import Literature.MathematicalPhysics.QuantumFieldTheory.BalabanImbrieJaffe1984to88.BIJ88Ineq547W1Prime

/-!
# `BalabanImbrieJaffe1984to88.BIJ88W5Bound549` — T. Bałaban, J. Imbrie, A. Jaffe, *Effective action and cluster properties of the abelian
Higgs model*, Commun. Math. Phys. **114** (1988) 257–315 [BalabanImbrieJaffe1988]: p. 283, the kernel `w₅` of (5.4.9) *"is another small,
exponentially decaying kernel"* — PROVED as a model instance on r16's ring-level `BIJ88Sect5StatementsPart3.w5` in the kernel ring
`Matrix ι ι ℝ`, in the shape `|w₅(b,b′)| ≤ e^{−cr(e_k)}e^{−c dist(b,b′)}` that p. 290 quotes and p36's (5.7.6) instance
`BIJ88Ineq576Proof.ineq576_Zd` consumes, from the p. 282 tail bound of `BIJ88Ineq547W1Prime` and (2.7)

statement-level skeleton of published theorems with citation tags; proofs where landed; nothing here is a claim about the Yang–Mills mass gap

PDF held: `paper:balaban1988-cmp114-bij-abelian-higgs-effective-action` (journal page = PDF page + 256); p. 283 [PDF 27] read this session as
text and as an image rendered from the held PDF (seat folder `renders/bij88-p027.png`); p. 290 as quoted in `BIJ88Ineq576Proof`.

WHAT IS REPRODUCED.  SKELETON row **C2.Eq5.4.8-5.4.10**, the sentence after (5.4.9) (owner r16: *"(5.4.9) `eq549` proved with the CORRECTED
sign (𝒟_k−𝒟_{k,loc}); printed sign refuted `eq549_asPrinted_false`"*; the smallness sentence was not typed) — cell `lit-balaban`, HOME
`run/shared/lean/pub/lit-balaban/`; Phase-2 seat p08 gen 4 = unit `lit-balaban-p08` (third file of the generation, after `BIJ88MultiscaleDecay223`
p249538 and `BIJ88Ineq547W1Prime`); referee ref-5.  p. 283 [PDF 27], verbatim: *"We put Λ̄₂^{(k)*}(Q^{s*}_k − 𝒟_{k,loc}∂*Q^{e*}_k∂)A′ = … +
H_{k,loc}Λ₃^{(k)*}A′ + ∂C_kΛ₃^{(k)*}A′ + w₅A′. (5.4.9) Here w₅ = [(𝒟_{k,loc} − 𝒟_k)∂*Q^{e*}_k∂ + H_k − H_{k,loc}]Λ₃^{(k)*} is another small,
exponentially decaying kernel. … The term w₅A′ will be removed later on; it couples A′ to bonds everywhere in T_η."*  p. 290 [PDF 34] (as
quoted by p36): *"|A′(b_l)| ≤ cp(e_k), |w₅(b,b_l)| ≤ e^{−cr(e_k)}e^{−c dist(b,b_l)} and so |w_{b,m}(X)| ≤ e^{−cr(e_k)|X|}. (5.7.6)"*.

WHAT IS PROVED HERE (0 `sorry`, standard axioms; kind «model instance / hence-step»; the sign of the tail is immaterial for the bound).
`w5_apply` (entry formula: with `Λ₃^{(k)*} = diagonal χ₃`, `w₅(x,b) = ((𝒟_k − 𝒟_{k,loc})X + H_k − H_{k,loc})(x,b)·χ₃(b)`, `X = ∂*Q^{e*}_k∂`);
**`abs_w5_le`** (two explicit constants: the tail bound of p. 282 for `(𝒟_k − 𝒟_{k,loc})(x,y)` (`BIJ88Ineq547W1Prime.abs_tailSum_le` shape,
`F·e^{−δ dist₂(x,y)}`, `F = B·e^{−cr(e_k)}`), the local factor `X` (column-ℓ¹ `≤ q`, range glue ρ: `BIJ88Ineq547W1Prime.abs_mul_localRight_le`),
(2.7) `|H_{k,loc} − H_k| ≤ εe^{−c₇ dist}` (r18's `Close`) and `|χ₃| ≤ 1` give `|w₅(x,b)| ≤ Fqe^{δρ}e^{−δ dist(x,b)} + εe^{−c₇ dist(x,b)}` for ALL
`(x,b)` — no column restriction, `Λ₃^{(k)*}` acting on the right); **`ineq547_w5`** = the one-letter shape
`BIJ88Sect5StatementsPart2.Ineq547 ι ι w₅ dist c″ r(e_k)` (= p. 290's `|w₅(b,b_l)| ≤ e^{−cr(e_k)}e^{−c dist(b,b_l)}`, the hypothesis `hw` of p36's
`BIJ88Ineq576Proof` at c₁ = c₂ = c″) once the prefactor is absorbed («e_k small»: `(Fqe^{δρ} + ε) ≤ e^{−c″r(e_k)}` with `F, ε` carrying
`e^{−cr(e_k)}`) and `c″ ≤ min(δ, c₇)`.
HONEST SCOPE.  As in `BIJ88Ineq547W1Prime`: the per-scale estimates behind the tail bound, the locality of `∂*Q^{e*}_k∂`, (2.7), and the
absorption of O(1) prefactors are displayed hypotheses; nothing on d = 4 or the continuum; NOT summit progress.
-/

namespace Literature.MathematicalPhysics.QuantumFieldTheory.BalabanImbrieJaffe1984to88.BIJ88W5Bound549

open Finset Matrix BIJ88Sect2Statements BIJ88Ineq547W1Prime
open BIJ88Sect5StatementsPart2 (Ineq547)
open BIJ88Sect5StatementsPart3 (w5)

noncomputable section

variable {ι : Type} [Fintype ι] [DecidableEq ι]

/-- Entry formula of r16's `w₅ = [(𝒟_k − 𝒟_{k,loc})∂*Q^{e*}_k∂ + H_k − H_{k,loc}]Λ₃^{(k)*}` (corrected sign) in `Matrix ι ι ℝ` with
`Λ₃^{(k)*} = diagonal χ₃`: `w₅(x,b) = (Σ_y(𝒟_k − 𝒟_{k,loc})(x,y)X(y,b) + (H_k − H_{k,loc})(x,b))·χ₃(b)`, `X = ∂*Q^{e*}_k∂`.
[cite: BalabanImbrieJaffe1988, (5.4.9) p.283] -/
theorem w5_apply (Dk Dloc ds Qes d Hk Hloc : Matrix ι ι ℝ) (χ₃ : ι → ℝ) (x b : ι) :
    w5 Dk Dloc ds Qes d Hk Hloc (diagonal χ₃) x b
      = ((∑ y, (Dk - Dloc) x y * (ds * Qes * d) y b) + (Hk x b - Hloc x b)) * χ₃ b := by
  show (((Dk - Dloc) * ds * Qes * d + Hk - Hloc) * diagonal χ₃) x b = _
  rw [Matrix.mul_diagonal, Matrix.sub_apply, Matrix.add_apply]
  simp only [Matrix.mul_assoc]
  rw [Matrix.mul_apply]
  ring

/-- **`w₅` "is another small, exponentially decaying kernel" — two explicit constants.**  With the p. 282 tail bound
`|(𝒟_k − 𝒟_{k,loc})(x,y)| ≤ F·e^{−δ dist₂(x,y)}`, a local factor `X = ∂*Q^{e*}_k∂` (columns of ℓ¹-norm `≤ q`, `X(y,b) ≠ 0 ⟹ dist(x,b) ≤ dist₂(x,y) + ρ`),
(2.7) `|H_{k,loc} − H_k|(x,b) ≤ εe^{−c₇ dist(x,b)}` and `|χ₃| ≤ 1`: `|w₅(x,b)| ≤ Fqe^{δρ}·e^{−δ dist(x,b)} + ε·e^{−c₇ dist(x,b)}` for all `x, b`.
[cite: BalabanImbrieJaffe1988, (5.4.9) p.283] -/
theorem abs_w5_le (Dk Dloc ds Qes d Hk Hloc : Matrix ι ι ℝ) (χ₃ : ι → ℝ) {dist₂ dist : ι → ι → ℝ} {F δ q ρ ε c₇ : ℝ}
    (hF : 0 ≤ F) (hδ : 0 ≤ δ) (htail : ∀ x y, |(Dk - Dloc) x y| ≤ F * Real.exp (-(δ * dist₂ x y)))
    (hXcol : ∀ b, ∑ y, |(ds * Qes * d) y b| ≤ q) (hXglue : ∀ x y b, (ds * Qes * d) y b ≠ 0 → dist x b ≤ dist₂ x y + ρ)
    (h27 : Close dist Hloc Hk ε c₇) (hχ : ∀ b, |χ₃ b| ≤ 1) (x b : ι) :
    |w5 Dk Dloc ds Qes d Hk Hloc (diagonal χ₃) x b|
      ≤ F * q * Real.exp (δ * ρ) * Real.exp (-(δ * dist x b)) + ε * Real.exp (-c₇ * dist x b) := by
  rw [w5_apply, abs_mul]
  have h1 := abs_mul_localRight_le hF hδ htail hXcol hXglue x b
  have h2 : |Hk x b - Hloc x b| ≤ ε * Real.exp (-c₇ * dist x b) := by rw [abs_sub_comm]; exact h27 x b
  have hsum : |(∑ y, (Dk - Dloc) x y * (ds * Qes * d) y b) + (Hk x b - Hloc x b)|
      ≤ F * q * Real.exp (δ * ρ) * Real.exp (-(δ * dist x b)) + ε * Real.exp (-c₇ * dist x b) :=
    (abs_add_le _ _).trans (add_le_add h1 h2)
  have hnn : 0 ≤ F * q * Real.exp (δ * ρ) * Real.exp (-(δ * dist x b)) + ε * Real.exp (-c₇ * dist x b) :=
    (abs_nonneg _).trans hsum
  calc _ ≤ (F * q * Real.exp (δ * ρ) * Real.exp (-(δ * dist x b)) + ε * Real.exp (-c₇ * dist x b)) * 1 :=
        mul_le_mul hsum (hχ b) (abs_nonneg _) hnn
    _ = _ := mul_one _

/-- **THE QUOTED SHAPE** (p. 290: `|w₅(b,b_l)| ≤ e^{−cr(e_k)}e^{−c dist(b,b_l)}`, the hypothesis of p36's `BIJ88Ineq576Proof` instances; r16's
one-letter `Ineq547 ι ι w₅ dist c″ r(e_k)`): from `abs_w5_le` once the prefactors are absorbed into `e^{−c″r(e_k)}` («e_k small»: with
`F = B·e^{−cr(e_k)}` and `ε = e^{−c₇r(e_k)}` this is `Bqe^{δρ}e^{−cr(e_k)} + e^{−c₇r(e_k)} ≤ e^{−c″r(e_k)}`) and `c″ ≤ min(δ, c₇)` (nonnegative `dist`).
[cite: BalabanImbrieJaffe1988, (5.4.9) p.283] -/
theorem ineq547_w5 (Dk Dloc ds Qes d Hk Hloc : Matrix ι ι ℝ) (χ₃ : ι → ℝ) {dist₂ dist : ι → ι → ℝ}
    {F δ q ρ ε c₇ c'' rk : ℝ} (hF : 0 ≤ F) (hδ : 0 ≤ δ) (hε : 0 ≤ ε) (hd : ∀ x b, 0 ≤ dist x b)
    (htail : ∀ x y, |(Dk - Dloc) x y| ≤ F * Real.exp (-(δ * dist₂ x y)))
    (hXcol : ∀ b, ∑ y, |(ds * Qes * d) y b| ≤ q) (hXglue : ∀ x y b, (ds * Qes * d) y b ≠ 0 → dist x b ≤ dist₂ x y + ρ)
    (h27 : Close dist Hloc Hk ε c₇) (hχ : ∀ b, |χ₃ b| ≤ 1)
    (habs : F * q * Real.exp (δ * ρ) + ε ≤ Real.exp (-(c'' * rk))) (hcδ : c'' ≤ δ) (hc₇ : c'' ≤ c₇) :
    Ineq547 ι ι (fun x b => w5 Dk Dloc ds Qes d Hk Hloc (diagonal χ₃) x b) dist c'' rk := by
  intro x b
  dsimp only
  refine (abs_w5_le Dk Dloc ds Qes d Hk Hloc χ₃ hF hδ htail hXcol hXglue h27 hχ x b).trans ?_
  have hdx := hd x b
  have e1 : Real.exp (-(δ * dist x b)) ≤ Real.exp (-(c'' * dist x b)) :=
    Real.exp_le_exp.2 (neg_le_neg (mul_le_mul_of_nonneg_right hcδ hdx))
  have e2 : Real.exp (-c₇ * dist x b) ≤ Real.exp (-(c'' * dist x b)) := by
    rw [neg_mul]; exact Real.exp_le_exp.2 (neg_le_neg (mul_le_mul_of_nonneg_right hc₇ hdx))
  have hq : 0 ≤ F * q * Real.exp (δ * ρ) := by
    have hq0 : 0 ≤ q := le_trans (Finset.sum_nonneg fun y _ => abs_nonneg _) (hXcol b)
    positivity
  calc F * q * Real.exp (δ * ρ) * Real.exp (-(δ * dist x b)) + ε * Real.exp (-c₇ * dist x b)
      ≤ F * q * Real.exp (δ * ρ) * Real.exp (-(c'' * dist x b)) + ε * Real.exp (-(c'' * dist x b)) :=
        add_le_add (mul_le_mul_of_nonneg_left e1 hq) (mul_le_mul_of_nonneg_left e2 hε)
    _ = (F * q * Real.exp (δ * ρ) + ε) * Real.exp (-(c'' * dist x b)) := by ring
    _ ≤ Real.exp (-(c'' * rk)) * Real.exp (-(c'' * dist x b)) :=
        mul_le_mul_of_nonneg_right habs (Real.exp_pos _).le

/-- The same bound for the kernel WITH THE PRINTED SIGN `(𝒟_{k,loc} − 𝒟_k)` of p. 283 (r16's `eq549_asPrinted_false` concerns the identity
(5.4.9), not the size): the tail hypothesis is symmetric under `Dk ↔ Dloc`, so `Ineq547` holds verbatim for `w5 Dloc Dk …` too.
[cite: BalabanImbrieJaffe1988, (5.4.9) p.283] -/
theorem ineq547_w5_printedSign (Dk Dloc ds Qes d Hk Hloc : Matrix ι ι ℝ) (χ₃ : ι → ℝ) {dist₂ dist : ι → ι → ℝ}
    {F δ q ρ ε c₇ c'' rk : ℝ} (hF : 0 ≤ F) (hδ : 0 ≤ δ) (hε : 0 ≤ ε) (hd : ∀ x b, 0 ≤ dist x b)
    (htail : ∀ x y, |(Dk - Dloc) x y| ≤ F * Real.exp (-(δ * dist₂ x y)))
    (hXcol : ∀ b, ∑ y, |(ds * Qes * d) y b| ≤ q) (hXglue : ∀ x y b, (ds * Qes * d) y b ≠ 0 → dist x b ≤ dist₂ x y + ρ)
    (h27 : Close dist Hloc Hk ε c₇) (hχ : ∀ b, |χ₃ b| ≤ 1)
    (habs : F * q * Real.exp (δ * ρ) + ε ≤ Real.exp (-(c'' * rk))) (hcδ : c'' ≤ δ) (hc₇ : c'' ≤ c₇) :
    Ineq547 ι ι (fun x b => w5 Dloc Dk ds Qes d Hk Hloc (diagonal χ₃) x b) dist c'' rk := by
  have htail' : ∀ x y, |(Dloc - Dk) x y| ≤ F * Real.exp (-(δ * dist₂ x y)) := by
    intro x y
    rw [Matrix.sub_apply, abs_sub_comm, ← Matrix.sub_apply]
    exact htail x y
  exact ineq547_w5 Dloc Dk ds Qes d Hk Hloc χ₃ hF hδ hε hd htail' hXcol hXglue h27 hχ habs hcδ hc₇

end

end Literature.MathematicalPhysics.QuantumFieldTheory.BalabanImbrieJaffe1984to88.BIJ88W5Bound549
☆ ☆ ☆
[Task brief] Your answer must be the lines from the first line of the entries above through the line that contains "WHAT IS REPRODUCED.", written out exactly.

[Solved exercise]
import Literature.MathematicalPhysics.QuantumFieldTheory.BalabanImbrieJaffe1984to88.BIJ88Ineq547W1Prime

/-!
# `BalabanImbrieJaffe1984to88.BIJ88W5Bound549` — T. Bałaban, J. Imbrie, A. Jaffe, *Effective action and cluster properties of the abelian
Higgs model*, Commun. Math. Phys. **114** (1988) 257–315 [BalabanImbrieJaffe1988]: p. 283, the kernel `w₅` of (5.4.9) *"is another small,
exponentially decaying kernel"* — PROVED as a model instance on r16's ring-level `BIJ88Sect5StatementsPart3.w5` in the kernel ring
`Matrix ι ι ℝ`, in the shape `|w₅(b,b′)| ≤ e^{−cr(e_k)}e^{−c dist(b,b′)}` that p. 290 quotes and p36's (5.7.6) instance
`BIJ88Ineq576Proof.ineq576_Zd` consumes, from the p. 282 tail bound of `BIJ88Ineq547W1Prime` and (2.7)

statement-level skeleton of published theorems with citation tags; proofs where landed; nothing here is a claim about the Yang–Mills mass gap

PDF held: `paper:balaban1988-cmp114-bij-abelian-higgs-effective-action` (journal page = PDF page + 256); p. 283 [PDF 27] read this session as
text and as an image rendered from the held PDF (seat folder `renders/bij88-p027.png`); p. 290 as quoted in `BIJ88Ineq576Proof`.

WHAT IS REPRODUCED.  SKELETON row **C2.Eq5.4.8-5.4.10**, the sentence after (5.4.9) (owner r16: *"(5.4.9) `eq549` proved with the CORRECTED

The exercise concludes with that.